Al riguardo, trattandosi di ricorso, occorre indicare subito a pena di decadenza tutte le prove che si intendono sottoporre all'attenzione del giudice, come ad esempio l'interrogatorio formale del locatore, e le esatte generalità degli eventuali testimoni che si intendono ascoltare sulle posizioni “fattuali” dell'atto introduttivo della controversia, che dunque devono già essere opportunamente “capitolate”, oltre a tutta la relativa documentazione probatoria (contratto di locazione ad uso abitativo, certificato di residenza del terzo opponente nell'immobile locato; stato di famiglia attestante il rapporto di genitorialità della prole, eventuale contratto di convivenza more uxorio, registrato nel comune di residenza dei medesimi conviventi, ed in cui è ubicato l'immobile locato, nel quale possono essere convenute le relazioni post-convivenza, concernenti in particolare, quale dei due conviventi potrà mantenere la casa in comune, ecc.).

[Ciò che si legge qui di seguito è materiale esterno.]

import Summits.HubbardSuperconductivity.HubbardSuperconductivity.Theorems.AnisotropyChordTransferFibre3RowCBand
import Summits.HubbardSuperconductivity.HubbardSuperconductivity.Theorems.AnisotropyChordTransferFibre3RowCL2N01998

/-!
# Route `AnisotropyChord` / H0 rotor rung, LEVEL 2 row C (KT-2b), BANDED η-FACTORISED SHARP program: the cell `ν ∈ [1998, 2398]/10⁶`, `a ∈ [3/4, 4/5]`

One `(ν, a)`-cell of the `∀L ≥ 128` kernel certificate of the off-pole tail bound (KT-2b″) with the PartN41-E §1 window-shell
cancellation, the η²-factorised evaluation AND the manifold t-band in the `t·R̄` slots (`…RowCBand`: `rowCEFT`):
★ `cellT01998C07500W08000_rowC` : `RowC.rowCCellCheckFT colN01998 3/4 4/5 440/100 4/5 (50, 24) = true` (one kernel `decide`), composed with
`RowC.offPoleTail_of_rowCCheckFT`, the column's X-sum bracket `xsN01998` and p2's `colN01998_check`:
★★ `offPoleTailT_cellN01998C07500W08000`: for EVERY `L ≥ 128` and every ground two-magnon profile (`0 ≤ Δ < 1`) with `ν`, `a` in the cell,
`‖R′‖² − P − lowN ≤ (4/5)·η_eff·(2ε₁ − T⁺)·U`.  (Supersedes the crude/sharp constants of `…RowCL2N/L2S01998…` on this cell.)
Prover seat `hubbard-h0-rotor-p1` g28–g29 (route lead); helper for piece A = stmt-HubbardSuperconductivity-23918 of rung 19089
(`--supports`, helper class).  Nothing here proves superconductivity in the Hubbard model; one kernel-certified piece of ONE
conditional reduction (the GM₃ ∀L certificate, Level-2 row C = KT-2b); the rotor TARGET as originally worded stays FALSE (g15 verdict).
Mathlib + the tree only; no sorry.  Generated by p1 g28–g29 rowc/mkfiles.py (HOME/hubbard-h0-rotor-p1/rowc/).
-/

set_option linter.dupNamespace false
set_option autoImplicit false

open Literature.Analysis.ValidatedNumerics

namespace Summit.HubbardSuperconductivity.HubbardSuperconductivity.Theorems.AnisotropyChord.Transfer.Fibre3.L2.KT2b

open L2.N1

/-- ★ the banded η-factorised sharp row-C `RExpr` cell check passes with `b = 4/5` on `a ∈ [3/4, 4/5]` over the column `colN01998`. -/
theorem cellT01998C07500W08000_rowC :
    RowC.rowCCellCheckFT colN01998 ((3 : ℚ) / 4) ((4 : ℚ) / 5) ((440 : ℚ) / 100) ((4 : ℚ) / 5) (50, 24) = true := by
  decide +kernel

/-- ★★ on this cell, for EVERY `L ≥ 128` and every ground profile: `‖R′‖² − P − lowN ≤ (4/5)·η_eff·(2ε₁ − T⁺)·U`. -/
theorem offPoleTailT_cellN01998C07500W08000 (L : ℕ) [NeZero L] (hL : 128 ≤ L) {Δ lam2 : ℝ} {f : Tor L → ℝ} (hΔ0 : 0 ≤ Δ) (hΔ1 : Δ < 1)
    (hf : IsGroundTwoMagnon L Δ lam2 f)
    (hν1 : (1998 : ℝ) / 1000000 ≤ lam2 / (2 * Real.pi / L) ^ 2) (hν2 : lam2 / (2 * Real.pi / L) ^ 2 ≤ (2398 : ℝ) / 1000000)
    (ha1 : ((3 : ℝ) / 4) ≤ Δ * f (K1 L)) (ha2 : Δ * f (K1 L) ≤ ((4 : ℝ) / 5)) :
    (ip L (resid L Δ f) (resid L Δ f)).re - polePart L Δ f - lowNormPart L Δ f
      ≤ ((4 : ℝ) / 5) * etaEff L lam2 * (2 * eps1 L - Tplus L Δ f) * Uunit L Δ f := by
  have h := RowC.offPoleTail_of_rowCCheckFT L colN01998 ((3 : ℚ) / 4) ((4 : ℚ) / 5) ((440 : ℚ) / 100) ((4 : ℚ) / 5) (50, 24) 1000000
    cellT01998C07500W08000_rowC colN01998_check xsN01998 hL hΔ0 hΔ1 hf
    (by simpa [colN01998] using hν1) (by simpa [colN01998] using hν2) (by push_cast; simpa using ha1) (by push_cast; simpa using ha2)
  simpa using h

end Summit.HubbardSuperconductivity.HubbardSuperconductivity.Theorems.AnisotropyChord.Transfer.Fibre3.L2.KT2b
/-- **THE PARTIAL JUMP.**  `A` real symmetric, `A′` any real matrix, `Q : Matrix ι κ ℝ` with every column combination in `ker A` and
`(Qc)ᵀA′(Qc) > 0` for `c ≠ 0`.  Then `∃ μ > 0, s₀ > 0` such that for `0 < s ≤ s₀` every real symmetric `M` with `Σ|M − (A − s•A′)| < μ·s` has
at least `ν₋(A) + |κ|` negative eigenvalues. [folklore: first-order perturbation on part of the kernel; packaging this work] -/
theorem exists_negCount_add_card_le_of_near_partialTransversal {A : Matrix ι ι ℝ} (hA : A.IsHermitian) (A' : Matrix ι ι ℝ)
    (Q : Matrix ι κ ℝ) (hQker : ∀ c : κ → ℝ, A *ᵥ (Q *ᵥ c) = 0)
    (hQpos : ∀ c : κ → ℝ, c ≠ 0 → 0 < (Q *ᵥ c) ⬝ᵥ A' *ᵥ (Q *ᵥ c)) :
    ∃ μ s₀ : ℝ, 0 < μ ∧ 0 < s₀ ∧ ∀ (s : ℝ), 0 < s → s ≤ s₀ → ∀ (M : Matrix ι ι ℝ) (hM : M.IsHermitian),
      (∑ i, ∑ j, |(M - (A - s • A')) i j|) < μ * s →
      (univ.filter fun i => hA.eigenvalues i < 0).card + Fintype.card κ ≤ (univ.filter fun i => hM.eigenvalues i < 0).card := by
  classical
  let p : ℝ → Prop := fun x => x < 0
  let V : Matrix ι {i // p (hA.eigenvalues i)} ℝ := Matrix.of fun x j => (hA.eigenvectorBasis j.1).ofLp x
  let V' : Matrix ι ({i // p (hA.eigenvalues i)} ⊕ κ) ℝ := Matrix.fromCols V Q
  have hV' : ∀ c : {i // p (hA.eigenvalues i)} ⊕ κ → ℝ, V' *ᵥ c = V *ᵥ (c ∘ Sum.inl) + Q *ᵥ (c ∘ Sum.inr) := fun c =>
    Matrix.fromCols_mulVec V Q c
  have hcc : ∀ c : {i // p (hA.eigenvalues i)} ⊕ κ → ℝ, c ⬝ᵥ c = (c ∘ Sum.inl) ⬝ᵥ (c ∘ Sum.inl) + (c ∘ Sum.inr) ⬝ᵥ (c ∘ Sum.inr) := by
    intro c
    unfold dotProduct
    rw [Fintype.sum_sum_type]
    rfl
  -- symmetric `A`: `x ⬝ A y = (A x) ⬝ y`
  have hsymm : ∀ x y : ι → ℝ, x ⬝ᵥ A *ᵥ y = (A *ᵥ x) ⬝ᵥ y := by
    intro x y
    rw [dotProduct_mulVec, ← Matrix.mulVec_transpose, Literature.Analysis.Matrix.KyFan.transpose_eq hA]
  -- the form of `A` on the extended frame only sees the eigen part
  have hAform : ∀ c : {i // p (hA.eigenvalues i)} ⊕ κ → ℝ,
      (V' *ᵥ c) ⬝ᵥ A *ᵥ (V' *ᵥ c) = ∑ j, hA.eigenvalues j.1 * (c ∘ Sum.inl) j ^ 2 := by
    intro c
    rw [hV', Matrix.mulVec_add, hQker, add_zero, add_dotProduct, frame_mulVec_dotProduct_mulVec hA p,
      hsymm (Q *ᵥ (c ∘ Sum.inr)), hQker, zero_dotProduct, add_zero]
  -- compressions
  set B : Matrix ({i // p (hA.eigenvalues i)} ⊕ κ) ({i // p (hA.eigenvalues i)} ⊕ κ) ℝ := -(V'ᵀ * A * V') with hBdef
  set P : Matrix ({i // p (hA.eigenvalues i)} ⊕ κ) ({i // p (hA.eigenvalues i)} ⊕ κ) ℝ := V'ᵀ * A' * V' with hPdef
  have hcompr : ∀ (N : Matrix ι ι ℝ) (c : {i // p (hA.eigenvalues i)} ⊕ κ → ℝ),
      c ⬝ᵥ (V'ᵀ * N * V') *ᵥ c = (V' *ᵥ c) ⬝ᵥ N *ᵥ (V' *ᵥ c) := by
    intro N c
    rw [← Matrix.mulVec_mulVec, ← Matrix.mulVec_mulVec, dotProduct_mulVec, vecMul_transpose]
  have hBform : ∀ c, c ⬝ᵥ B *ᵥ c = -∑ j, hA.eigenvalues j.1 * (c ∘ Sum.inl) j ^ 2 := by
    intro c
    rw [hBdef, Matrix.neg_mulVec, dotProduct_neg, hcompr, hAform]
  have hBherm : B.IsHermitian := by
    rw [hBdef]
    refine Matrix.IsHermitian.neg ?_
    have h1 := Matrix.isHermitian_conjTranspose_mul_mul V' hA
    rwa [Matrix.conjTranspose_eq_transpose_of_trivial] at h1
  have hBpsd : B.PosSemidef := by
    refine Matrix.PosSemidef.of_dotProduct_mulVec_nonneg hBherm fun c => ?_
    rw [star_trivial, hBform, ← Finset.sum_neg_distrib]
    exact Finset.sum_nonneg fun j _ => by
      have h1 : hA.eigenvalues j.1 < 0 := j.2
      nlinarith [sq_nonneg ((c ∘ Sum.inl) j)]
  -- `P` is positive on `ker B`: there the eigen part vanishes and `V'c = Qc₂` with `c₂ ≠ 0`
  have hPker : ∀ c : {i // p (hA.eigenvalues i)} ⊕ κ → ℝ, c ≠ 0 → B *ᵥ c = 0 → 0 < c ⬝ᵥ P *ᵥ c := by
    intro c hc hBc
    have h1 : ∀ j, (c ∘ Sum.inl) j = 0 := by
      have hsum : ∑ j, -(hA.eigenvalues j.1 * (c ∘ Sum.inl) j ^ 2) = 0 := by
        have h0 : c ⬝ᵥ B *ᵥ c = 0 := by rw [hBc, dotProduct_zero]
        rw [hBform, ← Finset.sum_neg_distrib] at h0
        exact h0
      have hnn : ∀ j ∈ (univ : Finset {i // p (hA.eigenvalues i)}), 0 ≤ -(hA.eigenvalues j.1 * (c ∘ Sum.inl) j ^ 2) :=
        fun j _ => by
          have h1 : hA.eigenvalues j.1 < 0 := j.2
          nlinarith [sq_nonneg ((c ∘ Sum.inl) j)]
      intro j
      have hj := (Finset.sum_eq_zero_iff_of_nonneg hnn).mp hsum j (Finset.mem_univ j)
      have hlam : hA.eigenvalues j.1 < 0 := j.2
      have hsq : (c ∘ Sum.inl) j ^ 2 = 0 := by nlinarith [sq_nonneg ((c ∘ Sum.inl) j)]
      exact pow_eq_zero_iff (n := 2) (by norm_num) |>.mp hsq
    have h1' : (c ∘ Sum.inl) = 0 := funext h1
    have h2 : c ∘ Sum.inr ≠ 0 := by
      intro h0
      apply hc
      funext x
      rcases x with j | k
      · exact h1 j
      · exact congrFun h0 k
    have hV'c : V' *ᵥ c = Q *ᵥ (c ∘ Sum.inr) := by rw [hV', h1', Matrix.mulVec_zero, zero_add]
    rw [hPdef, hcompr, hV'c]
    exact hQpos _ h2
  obtain ⟨α, μ, hα, hμ, hDeb⟩ := exists_margin_of_posDef_on_ker B P hBpsd hPker
  -- size control of the extended frame: `|V'c|² ≤ C (c ⬝ c)`
  set C : ℝ := 2 * (1 + ∑ i, ∑ j, |(Qᵀ * Q) i j|) with hCdef
  have hCpos : 0 < C := by rw [hCdef]; positivity
  have hsize : ∀ c : {i // p (hA.eigenvalues i)} ⊕ κ → ℝ, (V' *ᵥ c) ⬝ᵥ (V' *ᵥ c) ≤ C * (c ⬝ᵥ c) := by
    intro c
    rw [hV', hcc]
    have h1 := dotProduct_add_self_le (V *ᵥ (c ∘ Sum.inl)) (Q *ᵥ (c ∘ Sum.inr))
    rw [frame_mulVec_dotProduct_self hA p] at h1
    have h2 := mulVec_dotProduct_self_le Q (c ∘ Sum.inr)
    have h3 : 0 ≤ (c ∘ Sum.inl) ⬝ᵥ (c ∘ Sum.inl) := by
      unfold dotProduct; exact Finset.sum_nonneg fun i _ => mul_self_nonneg _
    have h4 : 0 ≤ (c ∘ Sum.inr) ⬝ᵥ (c ∘ Sum.inr) := by
      unfold dotProduct; exact Finset.sum_nonneg fun i _ => mul_self_nonneg _
    have h5 : 0 ≤ ∑ i, ∑ j, |(Qᵀ * Q) i j| := by positivity
    rw [hCdef]
    nlinarith
  refine ⟨μ / C, 1 / (α + 1), by positivity, by positivity, fun s hs hs₀ M hM hnear => ?_⟩
  rw [← card_frame hA p, ← Fintype.card_sum]
  refine EigenvalueCount.card_le_card_eigenvalues_lt hM V' fun c hc => ?_
  rw [zero_mul]
  have hcc0 : 0 < c ⬝ᵥ c := by
    have h1 := dotProduct_star_self_pos_iff.mpr hc
    simpa using h1
  have hsplit : (V' *ᵥ c) ⬝ᵥ M *ᵥ (V' *ᵥ c) =
      -(c ⬝ᵥ B *ᵥ c) - s * (c ⬝ᵥ P *ᵥ c) + (V' *ᵥ c) ⬝ᵥ (M - (A - s • A')) *ᵥ (V' *ᵥ c) := by
    rw [hBdef, hPdef, Matrix.neg_mulVec, dotProduct_neg, hcompr, hcompr, neg_neg, Matrix.sub_mulVec, dotProduct_sub,
      Matrix.sub_mulVec, dotProduct_sub, Matrix.smul_mulVec, dotProduct_smul, smul_eq_mul]
    ring
  have hE : (V' *ᵥ c) ⬝ᵥ (M - (A - s • A')) *ᵥ (V' *ᵥ c) ≤ (∑ i, ∑ j, |(M - (A - s • A')) i j|) * (C * (c ⬝ᵥ c)) :=
    ((le_abs_self _).trans (abs_dotProduct_mulVec_le _ (V' *ᵥ c))).trans
      (mul_le_mul_of_nonneg_left (hsize c) (Finset.sum_nonneg fun i _ => Finset.sum_nonneg fun j _ => abs_nonneg _))
  have hB0 : 0 ≤ c ⬝ᵥ B *ᵥ c := by simpa using hBpsd.dotProduct_mulVec_nonneg c
  have hDc := hDeb c
  have hsα : s * α ≤ 1 := by
    have h1 : s * (α + 1) ≤ 1 := by
      calc s * (α + 1) ≤ 1 / (α + 1) * (α + 1) := mul_le_mul_of_nonneg_right hs₀ (by positivity)
        _ = 1 := by field_simp
    nlinarith [hs.le]
  have hkey : s * (μ * (c ⬝ᵥ c)) ≤ c ⬝ᵥ B *ᵥ c + s * (c ⬝ᵥ P *ᵥ c) := by
    have h1 : s * (μ * (c ⬝ᵥ c)) ≤ s * (c ⬝ᵥ P *ᵥ c) + s * α * (c ⬝ᵥ B *ᵥ c) := by nlinarith [hs.le]
    nlinarith
  have hmul : (∑ i, ∑ j, |(M - (A - s • A')) i j|) * (C * (c ⬝ᵥ c)) < μ / C * s * (C * (c ⬝ᵥ c)) :=
    mul_lt_mul_of_pos_right hnear (by positivity)
  have hsimp : μ / C * s * (C * (c ⬝ᵥ c)) = s * (μ * (c ⬝ᵥ c)) := by
    field_simp
  rw [hsimp] at hmul
  rw [hsplit]
  linarith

Ciò non toglie però che, nella narrazione del “fatto”, occorre opportunamente soffermarsi sulla concreta posizione assunta nella vicenda dal locatore, laddove il medesimo – si sia reso responsabile dell'ingiustificato diniego di addivenire ad una soluzione amichevole dell'insorta controversia – e sia rimasto inerte, nonostante la tempestiva conoscenza della relativa questione, comprovata dalla precedente corrispondenza intercorsa, o da un'eventuale diffida ricevuta dal convivente, more uxorio del conduttore, intestatario originario del contratto di locazione, potendo risultare utile, ai sensi dell' art. 116 c.p.c. , sul piano della valutazione del relativo comportamento, laddove risulti inserito in un contesto fattuale idoneo a farlo ritenere come gravemente inadempiente, sotto il profilo della buona fede.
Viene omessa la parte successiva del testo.